I just find it really weird that I felt NO difference on wellbutrin, desipramine, abilify, effexor, adderall, ritalin (none on ritalin after the initial first week), and now Mirapex. I tried the highest dose on most of these meds... I just don't get it - are the antidepressants SUPPOSED to be this weak? What a joke! Like are they supposed to cause subtle little effects? I really need something to make a drastic change, and so far it seems that these ADs are too painfully weak.

Also, are the antidepressants supposed to just decrease feelings of sadness/anxiety/depression or do they also increase the ability to feel GOOD? So far it seems that ADs, especially serotonergics, are mainly just mood blunters (not to say that the norepinepherine dopamine meds are much better, they just seem to do nothing at all). Is this the best we have?? I am beginning to feel that unless a drug really makes me feel high I won't get any feeling comparable to the feeling of being high on life I had before this depression. And that's not a sustainable solution. So it pretty much looks like I'm just f****d. I mean, I don't want to not feel bad, I just want to be ABLE to feel GOOD when appropriate - to cry when appropriate, to laugh or mourn when appropriate. To just be normal. Not to just feel nothing at all. As far as I'm concerned blunting mood to create an "antidepressant effect" or the use of the placebo effect as a primary mechanism to fight this to me is really bulls**t.

Even if I find an AD that has a positive effect, will it make me feel "normal" or just a bit better and different? I really miss the old me and am not looking forward to a slightly improved "new me" that is marginally helped by ADs.

I mean, I'm 20 and I can't feel love or affection or attraction... What sort of bulls**t is this? I'd rather just take nothing at all than drugs that don't do anything or that have primary side effects "loss of libido" "flattened emotions" "apathy."

The depression doesn't seem to be changing at all in severity which probably means it's chronic.
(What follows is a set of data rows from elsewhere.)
/-- **★ IN PARTICULAR FROM THE FACES AT THE READING WITH CUT `jcut`** [folklore]: the hybrid binder list AT `crOfRecord₁₃VAt K₀ jcut sh` (its own fields as witnesses) folds to the
hybrid binder list AT `crOfRecord₁₃VAt K₀ (fun _ ↦ 0) sh'` — the `∃ jcut` of a K5 witness at the reading of record is, for the binder list as a whole, without loss of generality `0`. -/
theorem hybridNE7_crOfRecord₁₃VAt_cutZero_of_hybridNE7
    (hfold₁ : letI : DecidableEq (Σ K, SiteSeqKey F (K₀ + K)) := Classical.decEq _
      ∀ (K : ℕ) (t : ℝ) (x : Σ K, SiteSeqKey F (K₀ + K)),
        (sh' F θ hP g₀ os).1 K t x = if x ∈ badClass₁₃ θ K₀ g₀ jcut K t then weightA₁₃ θ hP K₀ g₀ os K t x else (sh F θ hP g₀ os).1 K t x)
    (hfold₂ : letI : DecidableEq (Σ K, SiteSeqKey F (K₀ + K)) := Classical.decEq _
      ∀ (K : ℕ) (t : ℝ) (x : Σ K, SiteSeqKey F (K₀ + K)),
        (sh' F θ hP g₀ os).2 K t x = if x ∈ badClass₁₃ θ K₀ g₀ jcut K t then weightB₁₃ θ hP K₀ g₀ os K t x else (sh F θ hP g₀ os).2 K t x)
    (h : letI := (crOfRecord₁₃VAt K₀ jcut sh F θ hP g₀ os).dec
      HybridNE7 (crOfRecord₁₃VAt K₀ jcut sh F θ hP g₀ os).l₀ (crOfRecord₁₃VAt K₀ jcut sh F θ hP g₀ os).vol
        (crOfRecord₁₃VAt K₀ jcut sh F θ hP g₀ os).T (crOfRecord₁₃VAt K₀ jcut sh F θ hP g₀ os).A (crOfRecord₁₃VAt K₀ jcut sh F θ hP g₀ os).B
        (crOfRecord₁₃VAt K₀ jcut sh F θ hP g₀ os).Bad (crOfRecord₁₃VAt K₀ jcut sh F θ hP g₀ os).W
        (crOfRecord₁₃VAt K₀ jcut sh F θ hP g₀ os).shA (crOfRecord₁₃VAt K₀ jcut sh F θ hP g₀ os).shB
        (crOfRecord₁₃VAt K₀ jcut sh F θ hP g₀ os).Wsh (crOfRecord₁₃VAt K₀ jcut sh F θ hP g₀ os).δ) :
    letI := (crOfRecord₁₃VAt K₀ (fun _ => 0) sh' F θ hP g₀ os).dec
    HybridNE7 (crOfRecord₁₃VAt K₀ (fun _ => 0) sh' F θ hP g₀ os).l₀ (crOfRecord₁₃VAt K₀ (fun _ => 0) sh' F θ hP g₀ os).vol
      (crOfRecord₁₃VAt K₀ (fun _ => 0) sh' F θ hP g₀ os).T (crOfRecord₁₃VAt K₀ (fun _ => 0) sh' F θ hP g₀ os).A (crOfRecord₁₃VAt K₀ (fun _ => 0) sh' F θ hP g₀ os).B
      (crOfRecord₁₃VAt K₀ (fun _ => 0) sh' F θ hP g₀ os).Bad (crOfRecord₁₃VAt K₀ (fun _ => 0) sh' F θ hP g₀ os).W
      (crOfRecord₁₃VAt K₀ (fun _ => 0) sh' F θ hP g₀ os).shA (crOfRecord₁₃VAt K₀ (fun _ => 0) sh' F θ hP g₀ os).shB
      (crOfRecord₁₃VAt K₀ (fun _ => 0) sh' F θ hP g₀ os).Wsh (crOfRecord₁₃VAt K₀ (fun _ => 0) sh' F θ hP g₀ os).δ := by
  letI := (crOfRecord₁₃VAt K₀ jcut sh F θ hP g₀ os).dec
  exact hybridNE7_crOfRecord₁₃VAt_cutZero_of_witnesses K₀ jcut sh sh' θ hP g₀ os hfold₁ hfold₂ h.weight h.shell h.lt_one h.core h.summable

end Reading

end Summit.QuantumFields.YangMills.BalabanUVNodes.N19CutTransfer

end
I wonder what people mean by "chronic?" Does that mean it won't go away and you just have to live with it? Or it just takes longer to go away? I don't know, it seems that I always get things sugar coated because nobody wants to make me feel worse. From most of the anecdotal reports I read about anhedonia, it doesn't seem to get better for alot of people. I feel like I'm on a sinking ship, and on several occasions I've listened to the military taps song thinking about my destroyed life to symbolize what I've lost.

God, if this parnate doesn't work, since it's supposed to be the most powerful AD available, and I don't get any improvements from this years from now, I'm seriously debating on whether or not I want to just ease my pain with some sort of illegal substance. I mean, the way I see it, if I'm f****d anyways, I might as well go out happier than to give in and just let it leave me with nothing at all until I die or grow old.

EDIT: Sorry for the negative post, I'm just having difficulty because the despair is so severe. And I know what some of you are thinking, "these thought patterns could really use some changing through CBT or therapy." Well, this despair isn't really generated much from thoughts. It's more from the chronic absence of any sort of joy or pleasure or reward. I highly doubt any time with a therapist would alleviate any of this sense of despair. Think of it this way; if you were a slave and were not paid for laboring all day every day without a break and were deprived of food or water and thus were experiencing intense longings/pain for those things then someone tells you "stop thinking so negatively about it, you could really use some CBT" do you think you would experience any less hunger/thirst pangs from thinking about it differently? Well, if you really think so I dare you to try it. EXCUSE ME FROM DYING FROM HUNGER AND THIRST. It's almost insulting, to me at least. It's like yeah, I can think about it differently, but the suffering is still there. Someone telling me to think it away or cope with it is just sort of infuriating. That's my opinion at least. It doesn't really get to the heart of the issue and it is really distracting from getting any real help by masking it with trying to just "cope with it" ("coping mechanisms," etc.). Believe me, I'm already "coping" the best that I can.